Vor dem erstmaligen Einsatz des Schiesspulvers in der Waffentechnik wurden unter Artillerie Belagerungsmaschinen jeglicher Art verstanden, später bezeichnete der Begriff ausschliesslich Feuergeschütze. Schwarzpulver als Antriebskraft für Geschosse kam erstmals 1326 in Florenz zur Anwendung. Belegt ist der Einsatz der neuen Technik in der Schlacht bei Crécy 1346, in der Schweiz 1361 in Basel. Auch Bern besass vor 1377 Feuergeschütze.
Technische Entwicklung
Die ersten Exemplare waren aus Eisen geschmiedet und mit Eisenbändern umschnürt, nach 1450 wurden sie gegossen, die kleineren Kaliber in Eisen, die grösseren in Bronze. Die Geschütze ruhten zuerst auf Tragen, von 1470 an auf Radlafetten. Von 1460 an erleichterten Schildzapfen die Höhenverstellung. Um 1500 lösten gusseiserne Geschosse die steinernen ab. Die Reichweite eines grossen Geschützes betrug damals 1'000 m und erhöhte sich kaum bis ins 18. Jahrhundert; die Anfangsgeschwindigkeit der Geschosse bewegte sich um die 300 m/s.

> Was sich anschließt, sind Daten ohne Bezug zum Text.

import Summits.BirchSwinnertonDyer.BirchSwinnertonDyer.Theses.CongruentShaFreeCut
import Summits.BirchSwinnertonDyer.BirchSwinnertonDyer.Theorems.CongruentShaFreeCutKatoZetaRoadPinnedH2
import Summits.BirchSwinnertonDyer.BirchSwinnertonDyer.Theorems.CongruentShaFreeCutKatoReading31b
import Summits.BirchSwinnertonDyer.BirchSwinnertonDyer.Theorems.CongruentShaFreeCutKatoZetaRoadReadings
import Summits.BirchSwinnertonDyer.BirchSwinnertonDyer.Theorems.CongruentShaFreeCutKatoReading31
import Literature.NumberTheory.EllipticCurves.Kato2004.IwasawaCohomologyExistsProofs
import Literature.NumberTheory.EllipticCurves.Kato2004.LocPKernelRankOneProofs
import Summits.BirchSwinnertonDyer.BirchSwinnertonDyer.Theorems.CongruentShaFreeCutIntegralH1RankLeOne
import Literature.NumberTheory.EllipticCurves.Kato2004.IwasawaH1ProjZeroKernelProofs
import Literature.NumberTheory.EllipticCurves.Kato2004.IwasawaH1RankLowerBoundProofs
import Summits.BirchSwinnertonDyer.BirchSwinnertonDyer.Theorems.CongruentShaFreeCutKatoZetaRoadNontrivialH1
import Summits.BirchSwinnertonDyer.BirchSwinnertonDyer.Theorems.CongruentShaFreeCutKatoZetaRoadLogZeroH2

set_option linter.dupNamespace false

/-! # BC3 skeleton — crux `AnalyticRankOneOfRankOneFiniteShaTwo` (route `CongruentShaFreeCut`, rung S2;
stmt-BirchSwinnertonDyer-19080), line `kato-zeta-perrin-riou` (**v1i** = RI7′ ∧ `LogZeroAtTwoH2`, READY under plan g22
RULING-1 / WAKE-plan-g22-v1i: the S2 LogZero census `Theorems/CongruentShaFreeCutKatoZetaRoadLogZero.lean` (p530262) and the
named def module `Theorems/CongruentShaFreeCutKatoZetaRoadLogZeroH2.lean` (`LogZeroAtTwoH2`, p531972) are in the tree; the plan's
act (xviii) registers) — prepared by the prover seat `bsd-cn100-s2-c3` g17 (2026-08-27). Written from the REGISTERED v1h
(21ecf8ddefeaef7f…) by ONE stub edit: the research stub `stub_prFormulaAtTwo : PRFormulaAtTwoH2` (Perrin-Riou's FORMULA at the
additive prime `2`, «`∃ c ≠ 0`, `log(loc₂ ι[z]) = c · log_ω(P)²`») is REPLACED by the strictly weaker (in design), NAMED
`stub_logZeroAtTwo : LogZeroAtTwoH2` = (V₂), its ANNIHILATION HALF («at a TORSION Heegner point `P` — i.e. `ord_{s=1} L(E_n,s) ≥ 3`
here —, `L(E_n,1) = 0` ⟹ every v2-pinned Kato descent datum with Kato's Main Conjecture in `Λ ⊗ ℚ₂` has
`HasLocPKummerLog (E_n) 2 pin.katoClass 0`»; no constant `c`, no embedding `ι : K → ℚ₂` — both were idle on the road: the v1h
composition consumed PR₂ through `obtain ⟨c, hc, hPRx⟩` with `hc` never used, only at a torsion `P`); monotonicity certificate
`CongruentShaFreeCutKatoZetaRoadLogZeroH2.logZeroH2_of_prFormulaH2 : PRFormulaAtTwoH2 → LogZeroAtTwoH2`. `stub_refereedInputs` = RI7′
(six refereed theorems ∧ `Kato2004.one_le_rank_iwasawaH1`, `.2.2.2.2.2.2` last) and the in-skeleton readings `readingRK` /
`reading31` / `reading31b` are TOKEN-IDENTICAL with v1h; the composition is
`CongruentShaFreeCutKatoZetaRoadLogZeroH2.cruxB_of_logZeroH2_of_readings_rankOne` (= p530262's `cruxB_of_logZero_of_readings_rankOne`
with `hV : LogZeroAtTwoH2` by name; the by-name door `cruxB_of_registeredRI7prime_of_logZeroH2 stub_refereedInputs stub_logZeroAtTwo`
is the same term up to unfolding). Farm: rc 0, sorries EXACTLY 2 (`stub_refereedInputs`, `stub_logZeroAtTwo`), audit `_of_stubs` →
crux B BY NAME. END STATE: SEVEN citation-borne inputs, ALL refereed print + tree theorems + ONE research statement (V₂), the (⟹)
half of Perrin-Riou 1993 Conj. 3.3.2 in the local Kummer currency (= BSTW24 Conj. 1.12 (a)+(b) at `ord ≠ 1`; BDV22 Thm. A at a
torsion `P`) — 0 sources at the additive, potentially supersingular prime `2` of `E_n` (PR93 good reduction; BSTW24 Thm. 1.13
`p ∤ 2N`; BDV22 semistable odd `p`; Delbourgo 2002 potentially ordinary `p ≥ 5`). HISTORY: v1 → v1b → v1d (RI 11) → v1e (RI 9) →
v1r (RI 8′) → v1g (RI 7) → v1h (RI 7′) → v1i (RI 7′, PR₂ ↦ V₂).

THE LINE (Burungale–Skinner, App. A of arXiv:2210.10730, Thm. 10.1 / §10.1.3, run at the ADDITIVE prime 2 of E_n over
Kato's PINNED descent datum — v2 pin `KatoDescentDatumPinH2`): crux B ⟸ seven citation-borne facts + tree theorems +
ONE research statement `LogZeroAtTwoH2`. HONESTY: the re-cut buys a sharper statement of what the road consumes, NOT
provability; nothing about BSD, the leaf, crux B, RI7′, (V₂) or PR₂ is proved here. PARTITION: none (RANK axis). -/

noncomputable section

open scoped Classical

namespace Summit.BirchSwinnertonDyer.BirchSwinnertonDyer.Cruxes.AnalyticRankOneOfRankOneFiniteShaTwo.KatoZetaPerrinRiou

open WeierstrassCurve NumberField IsDedekindDomain Field Literature.NumberTheory.EllipticCurves
  Literature.NumberTheory.EllipticCurves.ModularForms Literature.NumberTheory.EllipticCurves.Kato2004
  Literature.NumberTheory.EllipticCurves.Kato2004.EulerSystemValues
  Literature.NumberTheory.GaloisRepresentations
  Summit.BirchSwinnertonDyer.Rank1Residual.Additive
  Summit.BirchSwinnertonDyer.BirchSwinnertonDyer.Theses.CongruentShaFreeCut
  Summit.BirchSwinnertonDyer.BirchSwinnertonDyer.Theorems.CongruentShaFreeCutKatoDescentDatumOfH2
  Summit.BirchSwinnertonDyer.BirchSwinnertonDyer.Theorems.CongruentShaFreeCutKatoZetaRoadPinnedH2
  Summit.BirchSwinnertonDyer.BirchSwinnertonDyer.Theorems.CongruentShaFreeCutKatoZetaRoadLogZeroH2

/-- **stub_refereedInputs** (size S, CITATION-BORNE; RI7′): the six refereed inputs of v5dp (2-parity, modularity, Hoffstein–Luo,
Kato finiteness, Heegner points, Gross–Zagier + Kolyvagin) AND Kato's (12.2.2)-consequence `one_le_rank_iwasawaH1`
(`1 ≤ rank_Λ 𝐇¹_Γ(T_pW)` at every cyclotomic pin) — v1h: the v1g conjunct `thm12_4` is REPLACED by this strictly weaker named fact
(everything else the road consumed of `thm12_4` being tree theorems under crux B's hypotheses: (α) p510488, (12.2.1), torsion-freeness,
(R1) p508547, (R2) p514042).
[cite: DokchitserDokchitserAnnals2010, Thm. 1.4] [cite: Kato2004Asterisque, Cor. 14.3, §12.2 (12.2.1)–(12.2.2), §14.14 (14.14.1)–(14.14.2), (14.9.3), §14.1]
[cite: GrossZagier1986, Thm. I.6.3 with V.§2] [cite: Gross1984, §§3–4] -/
theorem stub_refereedInputs :
    (∀ (W : WeierstrassCurve ℚ) [W.IsElliptic] (p : ℕ) [Fact p.Prime], p_parity W p) ∧
    ModularForms.exists_isNewformOf ∧
    HoffsteinLuo1997_exists_twist_L_one_ne_zero ∧
    (∀ (W : WeierstrassCurve ℚ) [W.IsElliptic] (p : ℕ) [Fact p.Prime],
      kato_finite_of_L_one_ne_zero W p) ∧
    (∀ (W : WeierstrassCurve ℚ) (K : Type) [Field K] [NumberField K], exists_isHeegnerPoint W K) ∧
    (∀ (W : WeierstrassCurve ℚ) (N : ℕ) [NeZero N] (K : Type) [Field K] [NumberField K],
      analyticRankEK_eq_one_iff_heegner_nonTorsion W N K) ∧
    one_le_rank_iwasawaH1 := by
  sorry

/-- **readingRK** — PROVED in-skeleton, AT THE PIN and UNDER CRUX B's HYPOTHESES (`rank E_n(ℚ) = 1`, `#Ш(E_n)[2^∞] < ∞`), from
the TREE THEOREMS `nonempty_iwasawaH1Data_holds`, (α) `nonempty_iwasawaH2Data_holds` (p510488), (12.2.1)
`IwasawaH1Data.module_finite_of_isCyclotomic`, torsion-freeness `IwasawaH1Data.isTorsionFree`, (R1) `rank_integralH1_layerZero_le_one`
(p508547), (R2) `IwasawaH1Data.rank_le_one_of_rank_integralH1_le_one` (p514042) and conjunct 7 of `stub_refereedInputs`
(`one_le_rank_iwasawaH1`, through `nontrivial_of_one_le_rank_iwasawaH1`) by the seat's landed
`CongruentShaFreeCutKatoReadingsOfNontrivialH1.readingRK_congruentNumberCurve_of_nontrivial` (p515014; z chosen by char-ideal algebra, ty g8 p469342).
[cite: Kato2004Asterisque, §12.2 (12.2.2) (p. 220), Thm. 12.4 (p. 221) and §14.14 (14.14.1) (p. 243)] -/
theorem readingRK :
    ∀ ⦃n : ℕ⦄, Squarefree n →
      ∀ [(congruentNumberCurve n).IsElliptic] [(congruentNumberCurve n).IsGloballyMinimal]
        [ContinuousSMul ℤ_[2] ((congruentNumberCurve n).tateModule 2)],
        (congruentNumberCurve n).mordellWeilRank = 1 →
          Finite (AddCommGroup.primaryComponent (congruentNumberCurve n).sha 2) →
        ∃ D : KatoDescentDatum 2, Nonempty (KatoDescentDatumPinH2 (congruentNumberCurve n) 2 D) ∧
          ∃ a b : ℕ,
            Ideal.span {((2 : ℕ) : IwasawaAlgebra 2) ^ a} * Module.charIdeal (IwasawaAlgebra 2) D.H2 =
              Ideal.span {((2 : ℕ) : IwasawaAlgebra 2) ^ b} *
                Module.charIdeal (IwasawaAlgebra 2) (D.H ⧸ (IwasawaAlgebra 2) ∙ D.z) :=
  Summit.BirchSwinnertonDyer.BirchSwinnertonDyer.Theorems.CongruentShaFreeCutKatoReadingsOfNontrivialH1.readingRK_congruentNumberCurve_of_nontrivial
    (nontrivial_of_one_le_rank_iwasawaH1 stub_refereedInputs.2.2.2.2.2.2)

/-- **reading31** — PROVED in-skeleton: the former named fact `finite_descentCokernel_of_rankOne` is DERIVED from conjunct 7 of
`stub_refereedInputs` (`one_le_rank_iwasawaH1` ⟹ (NT)) and the tree theorems (α), (12.2.1), torsion-freeness, (R1) by the seat's landed
`CongruentShaFreeCutKatoReadingsOfNontrivialH1.reading31_of_nontrivial` (p515014, over `Kato2004.finite_descentCokernel_of_rankOne_of_nontrivial_of_rank_le_one`
p514042 and `CongruentShaFreeCutKatoReading31.reading31_of_fact`). [cite: Kato2004Asterisque, (14.9.3) (p. 240) and §14.14 (14.14.2) (p. 243)] [cite: AlpogeBhargavaShnidman2022, App. A §10.1.3 (p. 34)] -/
theorem reading31 :
    ∀ ⦃n : ℕ⦄, Squarefree n →
      ∀ [(congruentNumberCurve n).IsElliptic] [(congruentNumberCurve n).IsGloballyMinimal]
        [ContinuousSMul ℤ_[2] ((congruentNumberCurve n).tateModule 2)]
        (D : KatoDescentDatum 2), Nonempty (KatoDescentDatumPinH2 (congruentNumberCurve n) 2 D) →
        (congruentNumberCurve n).mordellWeilRank = 1 →
          Finite (AddCommGroup.primaryComponent (congruentNumberCurve n).sha 2) →
            Finite (IwasawaAlgebra.coinvariants 2 D.H2) :=
  Summit.BirchSwinnertonDyer.BirchSwinnertonDyer.Theorems.CongruentShaFreeCutKatoReadingsOfNontrivialH1.reading31_of_nontrivial
    (nontrivial_of_one_le_rank_iwasawaH1 stub_refereedInputs.2.2.2.2.2.2)

/-- **reading31b** — PROVED in-skeleton from the TREE THEOREM `Kato2004.locP_kernel_isTorsion_of_rankOne_holds` (v1e; Kato
§14.1 + (14.9.3) read in rank one, discharged p484260) by seat bsd-cn100-s2b-c3 g6's landed
`CongruentShaFreeCutKatoReading31b.reading31b_two_of_fact` (local half: `Additive.LocalLog.padicLog_eq_zero_iff`, AEC IV.6.4). [cite: AlpogeBhargavaShnidman2022, App. A §10.1.3 (p. 34)] [cite: Kato2004Asterisque, §14.9 (14.9.3) (p. 240)] -/
theorem reading31b :
    ∀ ⦃n : ℕ⦄, Squarefree n →
      ∀ [(congruentNumberCurve n).IsElliptic] [(congruentNumberCurve n).IsGloballyMinimal]
        [ContinuousSMul ℤ_[2] ((congruentNumberCurve n).tateModule 2)]
        (D : KatoDescentDatum 2) (pin : KatoDescentDatumPinH2 (congruentNumberCurve n) 2 D),
        (congruentNumberCurve n).mordellWeilRank = 1 →
          Finite (AddCommGroup.primaryComponent (congruentNumberCurve n).sha 2) →
            (∀ m : ℕ, 2 ^ m • D.ι (Submodule.Quotient.mk D.z) ≠ 0) →
              ∀ t : ℚ_[2], HasLocPKummerLog (congruentNumberCurve n) 2 pin.katoClass t → t ≠ 0 :=
  Summit.BirchSwinnertonDyer.BirchSwinnertonDyer.Theorems.CongruentShaFreeCutKatoReading31b.reading31b_two_of_fact
    locP_kernel_isTorsion_of_rankOne_holds

/-- **stub_logZeroAtTwo** (XL, OPEN — THE research statement of the line, v1i): the NAMED annihilation half (V₂)
`LogZeroAtTwoH2` (`Theorems/CongruentShaFreeCutKatoZetaRoadLogZeroH2.lean`) of Perrin-Riou's formula for Kato's zeta element of
`E_n` at the additive prime `2`, over the v2 pin: at a TORSION Heegner point, `L(E_n,1) = 0` ⟹ the pinned Kato class has `2`-adic
Kummer logarithm `0`. Implied by the v1h stub `PRFormulaAtTwoH2` (`logZeroH2_of_prFormulaH2`); the (⟹) half of Perrin-Riou 1993
Conj. 3.3.2 in the local Kummer currency; 0 sources at an additive prime.
[cite: PerrinRiou1993AIF, §3.3, Conj. 3.3.2 and Formule 3.3.4 (pp. 975–977)] [cite: BurungaleSkinnerTianWan2024, Conj. 1.12 (a)+(b)]
[cite: BertoliniDarmonVenerucci2022, Thm. A (1)–(2)] [cite: AlpogeBhargavaShnidman2022, App. A Thm. 10.8 (a) (p. 33) and §2 after Thm. 2.10] -/
theorem stub_logZeroAtTwo : LogZeroAtTwoH2 := by
  sorry

/-- The skeleton composition: crux B by the LANDED readings-form door
`CongruentShaFreeCutKatoZetaRoadLogZeroH2.cruxB_of_logZeroH2_of_readings_rankOne` (p531972; = p530262's
`CongruentShaFreeCutKatoZetaRoadLogZero.cruxB_of_logZero_of_readings_rankOne`, i.e. the v1h composition
`…NontrivialH1.cruxB_of_prFormulaH2_of_readings_rankOne` with `hPR` ↦ `hV : LogZeroAtTwoH2`) — the only theorem of this file
concluding the crux by name. -/
theorem AnalyticRankOneOfRankOneFiniteShaTwo_of_stubs : AnalyticRankOneOfRankOneFiniteShaTwo :=
  Summit.BirchSwinnertonDyer.BirchSwinnertonDyer.Theorems.CongruentShaFreeCutKatoZetaRoadLogZeroH2.cruxB_of_logZeroH2_of_readings_rankOne
    stub_refereedInputs.1 stub_refereedInputs.2.1 stub_refereedInputs.2.2.1
    stub_refereedInputs.2.2.2.1 stub_refereedInputs.2.2.2.2.1 stub_refereedInputs.2.2.2.2.2.1
    readingRK reading31 reading31b stub_logZeroAtTwo

end Summit.BirchSwinnertonDyer.BirchSwinnertonDyer.Cruxes.AnalyticRankOneOfRankOneFiniteShaTwo.KatoZetaPerrinRiou

end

Die Entwicklung stagnierte bis Mitte des 19. Jahrhunderts. Von da an häuften sich die Neuerungen: neue Geschosse mit stabilerer Flugbahn (ab 1850), von der preussischen Armee entwickelte Hinterlader aus Bronze als Feldgeschütze (seit 1866) sowie gezogene Rohre aus Gusseisen (ab 1873), rauchloses Pulver (ab 1885), hydraulische Bremsen, um den Rückstoss aufzufangen und die Lafette zu entlasten (seit 1890 allgemein verbreitet), Schnellfeuerkanonen mit 20-30 Schüssen pro Minute. Nach 1918 ergänzten Artillerie-Waffen wie Infanterie-Minenwerfer, Fliegerabwehr- und Panzerkanonen das Arsenal anderer Waffengattungen (Waffen).
Einsatz
Die ersten Kanonen des Mittealters verbreiteten vor allem Schrecken. Erst später waren sie in der Lage, Stadtmauern und Burgen zu zerstören. Obwohl sie nach 1500 auch zur Bekämpfung der gegnerischen Infanterie eingesetzt wurde, spielte die Artillerie in den Schlachten eine Nebenrolle. Von den Burgunderkriegen an gewann sie auf Kosten der Bogen- und Armbrustschützen allmählich an Bedeutung, doch genossen Artillerie-Offiziere bis Ende des 17. Jahrhunderts wenig Ansehen bei ihren Kameraden der Infanterie und Kavallerie. Um die Mitte des 18. Jahrhunderts diente die Artillerie vor allem der Verteidigung, bereitete aber auch Angriffe vor und begleitete zuweilen die Infanterie, um ihr den Weg zu öffnen. Napoleon I. löste die Artillerie aus ihrer Abhängigkeit als reiner Hilfswaffe der Infanterie. Da sie nur im direkten Schuss feuerte, wurde sie in beherrschender Position auf den Flanken oder im Zentrum aufgestellt. Bei der Bekämpfung der gegnerischen Artillerie wirkte sie nur in Ausnahmefällen mit.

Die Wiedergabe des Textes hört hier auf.